I am looking through Marcel Finan's 'A Probability Course for the Actuaries' and I am stuck on problem 42.2. It is as follows:
Let X be an exponential random variable with parameter $\lambda$ and Y be a uniform random variable on [0,1]. Find the probability density function of X+Y.
I have $f_X(x) = \lambda e^{-\lambda x}, x \ge 1$ and $f_Y(y) = 1, 0 \le y \le 1$.
I am kind of lost as to where to go from there. According to the solution key, the final answer should come out relatively 'nice', but it's in two different pieces - one with $0 \le a \le 1$ and the other with $a \ge 1$. I can see from the integration region why there would be two separate pieces. The real issue isn't with that. I think I'm just setting up my integrals incorrectly.

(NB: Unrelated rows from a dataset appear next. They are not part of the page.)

import Summits.ABC.StewartYu.PadicG3TwoThirdClass
import Summits.ABC.StewartYu.PadicG3TwoValues
import HarnessLib

/-!
# Cell abc-stewartyu, Gen-3 frame at `p = 2` (crux `Y07Two`, stmt-ABC-19659), layer F5 brick (5): DENOMINATORS AND
# SIZES of the triadic class sums `thirdVec` at a third point (the `D` and `M` of the multicubic Liouville step)

`Summits/ABC/StewartYu/PadicG3TwoThirdSizes.lean` — cell `abc-stewartyu` (HOME `run/shared/lean/pub/abc-stewartyu/`),
route `PadicPrimesKummerThird`, seat p5 (g3) (F5 bricks (5)–(7) of the F-two lead's memo-09 §13; brick (6) is
`PadicG3TwoThirdReindex`).  Theorems on `TwoSetup` (one `abbrev` for the quotient box); no named fact.  Twin of
p3-g5's `PadicG3TwoValues.exists_int_clear_mul_g3φ` with `qPart3 κ s = ∏ₖ allₖ^{⌊κₖ s/3⌋}` in place of `zmon`.

For p3-g5's class sums (`PadicG3TwoThirdClass.thirdVec`)
`thirdVec B p τ s r = ∑_{i : res3 κᵢ s = r} pᵢ·((Hasse_{t₀} Rᵢ)(s/3)·∏ⱼ zγⱼ(i)^{tⱼ}·qPart3 κᵢ s)` the three factors
are cleared separately, exactly as at the integer points: the `Y₀`-weight AT THE THIRD POINT by pointwise data
`den₃·(Hasse_{t₀} Rᵢ)(s/3) = z₀ ∈ ℤ`, `|z₀| ≤ M₃` (in the assembly: `den₃ = den₀(I+1)(s,τ)` of the NEXT level's
rescaled basis `Rᵢ ∘ (Y₀/3)`, by `PadicG3TwoThirdReindex.eval_hasseDeriv_comp_third`), the directional monomial by
`b_θ^{|t|}` (`bθ_pow_mul_zγpow`), and `qPart3` by `MonomialDen.monDen` of the quotient box `thirdBox`
(`|⌊κₖ s/3⌋| ≤ Dₖ|s|/3 + 1`).  Results: `exists_int_clear_mul_thirdVec` (common denominator
`D = den₃·|b_θ|^{|t|}·monDen(all, thirdBox s)`, `|D·thirdVec r| ≤ #B_r·P·M₃·Xb^{|t|}·monDen²`) and
`sum_abs_thirdVec_le` (`∑ᵣ |thirdVec r| ≤ #B·P·M₃·Xb^{|t|}·monDen²`, the classes partition `B`) — the `hden`/`hcM`
inputs of `PadicG3TwoThirdLiouville.thirdVec_eq_zero_of_norm_lt` / `PadicG3TwoThirdSmall.thirdVec_eq_zero_of_zeros`.

WHAT THIS IS NOT: no Liouville, no re-indexing, no record numbers; no crux moves.

References: K. Yu, Acta Math. 211 (2013), (5.35)–(5.39) at the points `s/q`, Lemma 5.4; Yu. V. Nesterenko, LNM
1819 (2003), §3.2.
-/

noncomputable section

open Finset Polynomial
open Literature.NumberTheory.Transcendental
open Literature.NumberTheory.Transcendental.CW77.Setup (Tau tauNorm)

namespace Summit.ABC.StewartYu

namespace TwoSetup

variable (S : TwoSetup) {ι : Type*} (R : ι → ℚ[X]) (u : ι → Fin S.d → ℤ) (uθ : ι → ℤ)

/-! ### The quotient box -/

/-- The exponent box of the quotients `⌊κₖ s/3⌋` at the point `s`: `thirdBoxₖ = Dₖ·|s|/3 + 1`. [folklore] -/
abbrev thirdBox (Dbox : Fin S.d → ℕ) (Dθ : ℕ) (s : ℤ) : Fin (S.d + 1) → ℕ :=
  fun k => S.boxExp Dbox Dθ s k / 3 + 1

/-- `(snoc u u_θ)ₖ · s = allExpₖ(u, u_θ, s)`. [folklore] -/
theorem snoc_mul_eq_allExp (v : Fin S.d → ℤ) (vθ : ℤ) (s : ℤ) (k : Fin (S.d + 1)) :
    (Fin.snoc v vθ : Fin (S.d + 1) → ℤ) k * s = S.allExp v vθ s k := by
  unfold allExp
  refine Fin.lastCases ?_ (fun j => ?_) k
  · simp only [Fin.snoc_last]
  · simp only [Fin.snoc_castSucc]

/-- `|⌊e/3⌋| ≤ |e|/3 + 1` for integers. [folklore] -/
theorem abs_ediv_three_le (e : ℤ) : |e / 3| ≤ |e| / 3 + 1 := by
  rw [abs_le]
  rcases le_or_gt 0 e with he | he
  · rw [abs_of_nonneg he]; constructor <;> omega
  · rw [abs_of_neg he]; constructor <;> omega

/-- In the box, `|⌊κₖ s/3⌋| ≤ thirdBoxₖ`. [folklore] -/
theorem abs_quot_le_thirdBox {Dbox : Fin S.d → ℕ} {Dθ : ℕ} (i : ι)
    (hu : ∀ j, |u i j| ≤ (Dbox j : ℤ)) (huθ : |uθ i| ≤ (Dθ : ℤ)) (s : ℤ) (k : Fin (S.d + 1)) :
    |(Fin.snoc (u i) (uθ i) : Fin (S.d + 1) → ℤ) k * s / 3| ≤ (S.thirdBox Dbox Dθ s k : ℤ) := by
  have h1 := abs_ediv_three_le ((Fin.snoc (u i) (uθ i) : Fin (S.d + 1) → ℤ) k * s)
  have h2 : |(Fin.snoc (u i) (uθ i) : Fin (S.d + 1) → ℤ) k * s| ≤ (S.boxExp Dbox Dθ s k : ℤ) := by
    rw [S.snoc_mul_eq_allExp]; exact S.abs_allExp_le hu huθ s k
  unfold thirdBox
  push_cast
  have h3 : |(Fin.snoc (u i) (uθ i) : Fin (S.d + 1) → ℤ) k * s| / 3 ≤ (S.boxExp Dbox Dθ s k : ℤ) / 3 :=
    Int.ediv_le_ediv (by norm_num) h2
  omega

/-- **`qPart3` cleared**: `monDen(all, thirdBox s)·qPart3 κᵢ s ∈ ℤ` with `|·| ≤ monDen²`.
[cite: Nesterenko2003, §3.2; shape only] -/
theorem exists_int_monDen_mul_qPart3 {Dbox : Fin S.d → ℕ} {Dθ : ℕ} (i : ι)
    (hu : ∀ j, |u i j| ≤ (Dbox j : ℤ)) (huθ : |uθ i| ≤ (Dθ : ℤ)) (s : ℤ) :
    ∃ z : ℤ, ((MonomialDen.monDen S.toQ.all (S.thirdBox Dbox Dθ s) : ℕ) : ℚ) *
        S.qPart3 (Fin.snoc (u i) (uθ i)) s = z ∧
      |z| ≤ ((MonomialDen.monDen S.toQ.all (S.thirdBox Dbox Dθ s) : ℤ)) ^ 2 := by
  unfold qPart3
  exact MonomialDen.exists_int_monDen_mul_prod_zpow S.toQ.all S.toQ.all_ne _ _
    (S.abs_quot_le_thirdBox u uθ i hu huθ s)

/-! ### One coefficient and the class sums cleared -/

/-- **One coefficient of a class sum cleared**: with `den₃·(Hasse_{t₀} Rᵢ)(s/3) = z₀ ∈ ℤ`, `|z₀| ≤ M₃`,
`|𝔛ⱼ(i)| ≤ Xb` and the box, `D·[(Hasse_{t₀} Rᵢ)(s/3)·∏ zγⱼ^{tⱼ}·qPart3 κᵢ s] ∈ ℤ`, `|·| ≤ M₃·Xb^{|t|}·monDen²`,
`D = den₃·|b_θ|^{|t|}·monDen(all, thirdBox s)`. [cite: Yu2013, (5.35); shape only] -/
theorem exists_int_clear_mul_third_coef {Dbox : Fin S.d → ℕ} {Dθ : ℕ} (i : ι)
    (hu : ∀ j, |u i j| ≤ (Dbox j : ℤ)) (huθ : |uθ i| ≤ (Dθ : ℤ)) (τ : Tau S.d) (s : ℤ)
    {den₃ : ℕ} {M₃ : ℤ}
    (hR : ∃ z₀ : ℤ, (den₃ : ℚ) * (hasseDeriv τ.1 (R i)).eval ((s : ℚ) / 3) = z₀ ∧ |z₀| ≤ M₃)
    {Xb : ℤ} (hX : ∀ j, |S.dirScalar (u i) (uθ i) j| ≤ Xb) :
    ∃ z : ℤ, ((den₃ * S.bθ.natAbs ^ (∑ j, τ.2 j) *
        MonomialDen.monDen S.toQ.all (S.thirdBox Dbox Dθ s) : ℕ) : ℚ) *
        ((hasseDeriv τ.1 (R i)).eval ((s : ℚ) / 3) * S.zγpow u uθ i τ.2 *
          S.qPart3 (Fin.snoc (u i) (uθ i)) s) = z ∧
      |z| ≤ M₃ * Xb ^ (∑ j, τ.2 j) * ((MonomialDen.monDen S.toQ.all (S.thirdBox Dbox Dθ s) : ℤ)) ^ 2 := by
  obtain ⟨z₀, hz₀, hz₀le⟩ := hR
  obtain ⟨z₂, hz₂, hz₂le⟩ := S.exists_int_monDen_mul_qPart3 u uθ i hu huθ s
  set z₁ : ℤ := ∏ j, S.dirScalar (u i) (uθ i) j ^ τ.2 j with hz₁
  have hz₁q : ((S.bθ.natAbs ^ (∑ j, τ.2 j) : ℕ) : ℚ) * S.zγpow u uθ i τ.2 =
      (S.bθ.sign : ℚ) ^ (∑ j, τ.2 j) * z₁ := by
    have hsgn : ((S.bθ.natAbs : ℕ) : ℚ) = (S.bθ.sign : ℚ) * S.bθ := by
      rw [Nat.cast_natAbs]; push_cast
      rw [← Int.cast_abs, ← Int.sign_mul_self_eq_abs]; push_cast; ring
    push_cast
    rw [hsgn, mul_pow, mul_assoc, S.bθ_pow_mul_zγpow, hz₁]
    push_cast; ring
  have hz₁le : |z₁| ≤ Xb ^ (∑ j, τ.2 j) := S.abs_prod_dirScalar_pow_le u uθ i τ.2 hX
  have hsgn1 : |(S.bθ.sign : ℤ) ^ (∑ j, τ.2 j)| = 1 := by
    rw [abs_pow]
    have : |S.bθ.sign| = 1 := by
      rcases lt_or_gt_of_ne S.bθ_ne with h | h
      · rw [Int.sign_eq_neg_one_of_neg h]; rfl
      · rw [Int.sign_eq_one_of_pos h]; rfl
    rw [this, one_pow]
  refine ⟨z₀ * (S.bθ.sign ^ (∑ j, τ.2 j) * z₁) * z₂, ?_, ?_⟩
  · push_cast
    have e2 := hz₁q
    have e3 := hz₂
    push_cast at e2 e3
    calc ((den₃ : ℚ) * ((S.bθ.natAbs : ℕ) : ℚ) ^ (∑ j, τ.2 j) *
          (MonomialDen.monDen S.toQ.all (S.thirdBox Dbox Dθ s) : ℚ)) *
          ((hasseDeriv τ.1 (R i)).eval ((s : ℚ) / 3) * S.zγpow u uθ i τ.2 *
            S.qPart3 (Fin.snoc (u i) (uθ i)) s)
        = ((den₃ : ℚ) * (hasseDeriv τ.1 (R i)).eval ((s : ℚ) / 3)) *
          ((((S.bθ.natAbs : ℕ) : ℚ) ^ (∑ j, τ.2 j)) * S.zγpow u uθ i τ.2) *
          ((MonomialDen.monDen S.toQ.all (S.thirdBox Dbox Dθ s) : ℚ) *
            S.qPart3 (Fin.snoc (u i) (uθ i)) s) := by ring
      _ = (z₀ : ℚ) * ((S.bθ.sign : ℚ) ^ (∑ j, τ.2 j) * z₁) * z₂ := by rw [hz₀, e2, e3]
  · have h0 : (0 : ℤ) ≤ M₃ := (abs_nonneg _).trans hz₀le
    rw [abs_mul, abs_mul, abs_mul, hsgn1, one_mul]
    have hXb : (0 : ℤ) ≤ Xb ^ (∑ j, τ.2 j) := (abs_nonneg _).trans hz₁le
    calc |z₀| * |z₁| * |z₂| ≤ M₃ * Xb ^ (∑ j, τ.2 j) * |z₂| := by
          refine mul_le_mul_of_nonneg_right ?_ (abs_nonneg _)
          exact mul_le_mul hz₀le hz₁le (abs_nonneg _) h0
      _ ≤ M₃ * Xb ^ (∑ j, τ.2 j) * ((MonomialDen.monDen S.toQ.all (S.thirdBox Dbox Dθ s) : ℤ)) ^ 2 :=
          mul_le_mul_of_nonneg_left hz₂le (mul_nonneg h0 hXb)

/-- **Every class sum cleared by the common denominator** `D = den₃·|b_θ|^{|t|}·monDen(all, thirdBox s)`:
`D·thirdVec r ∈ ℤ` with `|D·thirdVec r| ≤ #B_r·P·M₃·Xb^{|t|}·monDen²` (`B_r` = the unknowns of class `r` at `s`).
[cite: Yu2013, (5.35)–(5.39); shape only] -/
theorem exists_int_clear_mul_thirdVec {Dbox : Fin S.d → ℕ} {Dθ : ℕ} (B : Finset ι) (p : ι → ℤ)
    (hu : ∀ i ∈ B, ∀ j, |u i j| ≤ (Dbox j : ℤ)) (huθ : ∀ i ∈ B, |uθ i| ≤ (Dθ : ℤ))
    (τ : Tau S.d) (s : ℤ) {den₃ : ℕ} {M₃ : ℤ}
    (hR : ∀ i ∈ B, ∃ z₀ : ℤ, (den₃ : ℚ) * (hasseDeriv τ.1 (R i)).eval ((s : ℚ) / 3) = z₀ ∧ |z₀| ≤ M₃)
    {Xb : ℤ} (hX : ∀ i ∈ B, ∀ j, |S.dirScalar (u i) (uθ i) j| ≤ Xb) {P : ℤ} (hP : ∀ i ∈ B, |p i| ≤ P)
    (r : Fin (S.d + 1) → Fin 3) :
    ∃ z : ℤ, ((den₃ * S.bθ.natAbs ^ (∑ j, τ.2 j) *
        MonomialDen.monDen S.toQ.all (S.thirdBox Dbox Dθ s) : ℕ) : ℚ) * S.thirdVec R u uθ B p τ s r = z ∧
      |z| ≤ (B.filter (fun i => S.res3 (Fin.snoc (u i) (uθ i)) s = r)).card * P *
        (M₃ * Xb ^ (∑ j, τ.2 j) * ((MonomialDen.monDen S.toQ.all (S.thirdBox Dbox Dθ s) : ℤ)) ^ 2) := by
  classical
  set Br := B.filter (fun i => S.res3 (Fin.snoc (u i) (uθ i)) s = r) with hBr
  have hBrsub : ∀ i ∈ Br, i ∈ B := fun i hi => (Finset.mem_filter.mp hi).1
  have hcoef : ∀ i ∈ Br, ∃ z : ℤ, ((den₃ * S.bθ.natAbs ^ (∑ j, τ.2 j) *
        MonomialDen.monDen S.toQ.all (S.thirdBox Dbox Dθ s) : ℕ) : ℚ) *
        ((hasseDeriv τ.1 (R i)).eval ((s : ℚ) / 3) * S.zγpow u uθ i τ.2 *
          S.qPart3 (Fin.snoc (u i) (uθ i)) s) = z ∧
      |z| ≤ M₃ * Xb ^ (∑ j, τ.2 j) * ((MonomialDen.monDen S.toQ.all (S.thirdBox Dbox Dθ s) : ℤ)) ^ 2 :=
    fun i hi => S.exists_int_clear_mul_third_coef R u uθ i (hu i (hBrsub i hi)) (huθ i (hBrsub i hi)) τ s
      (hR i (hBrsub i hi)) (hX i (hBrsub i hi))
  choose! z hz hzle using hcoef
  refine ⟨∑ i ∈ Br, p i * z i, ?_, ?_⟩
  · unfold thirdVec
    rw [← hBr, Finset.mul_sum]
    push_cast
    refine Finset.sum_congr rfl fun i hi => ?_
    have h := hz i hi
    push_cast at h
    calc ((den₃ : ℚ) * ((S.bθ.natAbs : ℕ) : ℚ) ^ (∑ j, τ.2 j) *
          (MonomialDen.monDen S.toQ.all (S.thirdBox Dbox Dθ s) : ℚ)) *
          ((p i : ℚ) * ((hasseDeriv τ.1 (R i)).eval ((s : ℚ) / 3) * S.zγpow u uθ i τ.2 *
            S.qPart3 (Fin.snoc (u i) (uθ i)) s))
        = (p i : ℚ) * (((den₃ : ℚ) * ((S.bθ.natAbs : ℕ) : ℚ) ^ (∑ j, τ.2 j) *
          (MonomialDen.monDen S.toQ.all (S.thirdBox Dbox Dθ s) : ℚ)) *
          ((hasseDeriv τ.1 (R i)).eval ((s : ℚ) / 3) * S.zγpow u uθ i τ.2 *
            S.qPart3 (Fin.snoc (u i) (uθ i)) s)) := by ring
      _ = (p i : ℚ) * (z i : ℚ) := by rw [h]
  · calc |∑ i ∈ Br, p i * z i| ≤ ∑ i ∈ Br, |p i * z i| := Finset.abs_sum_le_sum_abs _ _
      _ ≤ ∑ i ∈ Br, P * (M₃ * Xb ^ (∑ j, τ.2 j) *
            ((MonomialDen.monDen S.toQ.all (S.thirdBox Dbox Dθ s) : ℤ)) ^ 2) := by
          refine Finset.sum_le_sum fun i hi => ?_
          rw [abs_mul]
          have hP0 : (0 : ℤ) ≤ P := (abs_nonneg _).trans (hP i (hBrsub i hi))
          exact mul_le_mul (hP i (hBrsub i hi)) (hzle i hi) (abs_nonneg _) hP0
      _ = Br.card * P * (M₃ * Xb ^ (∑ j, τ.2 j) *
            ((MonomialDen.monDen S.toQ.all (S.thirdBox Dbox Dθ s) : ℤ)) ^ 2) := by
          rw [Finset.sum_const, nsmul_eq_mul]; ring

/-- **Size of the class vector**: `∑ᵣ |thirdVec r| ≤ #B·P·M₃·Xb^{|t|}·monDen(all, thirdBox s)²` (the classes
partition `B`; `den₃ ≥ 1`). [cite: Yu2013, (5.38); shape only] -/
theorem sum_abs_thirdVec_le {Dbox : Fin S.d → ℕ} {Dθ : ℕ} (B : Finset ι) (p : ι → ℤ)
    (hu : ∀ i ∈ B, ∀ j, |u i j| ≤ (Dbox j : ℤ)) (huθ : ∀ i ∈ B, |uθ i| ≤ (Dθ : ℤ))
    (τ : Tau S.d) (s : ℤ) {den₃ : ℕ} (hden₃ : 1 ≤ den₃) {M₃ : ℤ}
    (hR : ∀ i ∈ B, ∃ z₀ : ℤ, (den₃ : ℚ) * (hasseDeriv τ.1 (R i)).eval ((s : ℚ) / 3) = z₀ ∧ |z₀| ≤ M₃)
    {Xb : ℤ} (hX : ∀ i ∈ B, ∀ j, |S.dirScalar (u i) (uθ i) j| ≤ Xb) {P : ℤ} (hP : ∀ i ∈ B, |p i| ≤ P) :
    ∑ r, |(S.thirdVec R u uθ B p τ s r : ℝ)| ≤
      (B.card : ℝ) * P * (M₃ * (Xb : ℝ) ^ (∑ j, τ.2 j) *
        ((MonomialDen.monDen S.toQ.all (S.thirdBox Dbox Dθ s) : ℝ)) ^ 2) := by
  classical
  set Dn : ℕ := den₃ * S.bθ.natAbs ^ (∑ j, τ.2 j) * MonomialDen.monDen S.toQ.all (S.thirdBox Dbox Dθ s)
    with hDn
  have hb1 : 1 ≤ S.bθ.natAbs := Int.natAbs_pos.mpr S.bθ_ne
  have hmon1 : 1 ≤ MonomialDen.monDen S.toQ.all (S.thirdBox Dbox Dθ s) :=
    MonomialDen.one_le_monDen _ S.toQ.all_ne _
  have hDn1 : (1 : ℝ) ≤ Dn := by
    have : 1 ≤ Dn := one_le_mul (one_le_mul hden₃ (Nat.one_le_pow _ _ hb1)) hmon1
    exact_mod_cast this
  set K : ℝ := (M₃ : ℝ) * (Xb : ℝ) ^ (∑ j, τ.2 j) *
    ((MonomialDen.monDen S.toQ.all (S.thirdBox Dbox Dθ s) : ℝ)) ^ 2 with hK
  have hl : ∀ r, |(S.thirdVec R u uθ B p τ s r : ℝ)| ≤
      ((B.filter (fun i => S.res3 (Fin.snoc (u i) (uθ i)) s = r)).card : ℝ) * P * K := by
    intro r
    obtain ⟨z, hz, hzle⟩ := S.exists_int_clear_mul_thirdVec R u uθ B p hu huθ τ s hR hX hP r
    have hzR : (Dn : ℝ) * (S.thirdVec R u uθ B p τ s r : ℝ) = (z : ℝ) := by
      have := congrArg (fun q : ℚ => (q : ℝ)) hz
      push_cast at this ⊢
      rw [hDn]; push_cast
      exact this
    have hzle' : |(z : ℝ)| ≤ ((B.filter (fun i => S.res3 (Fin.snoc (u i) (uθ i)) s = r)).card : ℝ) * P * K := by
      have := (Int.cast_le (R := ℝ)).mpr hzle
      push_cast at this
      rw [hK]
      linarith
    calc |(S.thirdVec R u uθ B p τ s r : ℝ)| ≤ (Dn : ℝ) * |(S.thirdVec R u uθ B p τ s r : ℝ)| :=
          le_mul_of_one_le_left (abs_nonneg _) hDn1
      _ = |(z : ℝ)| := by rw [← hzR, abs_mul, Nat.abs_cast]
      _ ≤ _ := hzle'
  have hpart : ∑ r : Fin (S.d + 1) → Fin 3,
      ((B.filter (fun i => S.res3 (Fin.snoc (u i) (uθ i)) s = r)).card : ℝ) = B.card := by
    have h := Finset.card_eq_sum_card_fiberwise (s := B) (t := (Finset.univ : Finset (Fin (S.d + 1) → Fin 3)))
      (f := fun i => S.res3 (Fin.snoc (u i) (uθ i)) s) (fun i _ => Finset.mem_univ _)
    rw [h]; push_cast; rfl
  calc ∑ r, |(S.thirdVec R u uθ B p τ s r : ℝ)|
      ≤ ∑ r, ((B.filter (fun i => S.res3 (Fin.snoc (u i) (uθ i)) s = r)).card : ℝ) * P * K :=
        Finset.sum_le_sum fun r _ => hl r
    _ = (∑ r, ((B.filter (fun i => S.res3 (Fin.snoc (u i) (uθ i)) s = r)).card : ℝ)) * P * K := by
        rw [Finset.sum_mul, Finset.sum_mul]
    _ = (B.card : ℝ) * P * K := by rw [hpart]

end TwoSetup

end Summit.ABC.StewartYu

end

For $0 \le a \le 1$ I have
$f_{X+Y}(a) = \int_0^1 \lambda e^{-\lambda x}dx$
Any thoughts on where I might be going wrong? Thanks in advance!
Addition of independent random variables corresponds to convolution of distributions so say for $0\leq \alpha \leq 1$ you should have a double integral rather than a single integral (in terms of densities).
Here's a hint to get your started for $0 \leq \alpha \leq 1$:
$X+Y \leq \alpha$ is equivalent to $0 \leq X \leq \alpha-Y$ and $0\leq Y \leq \alpha$.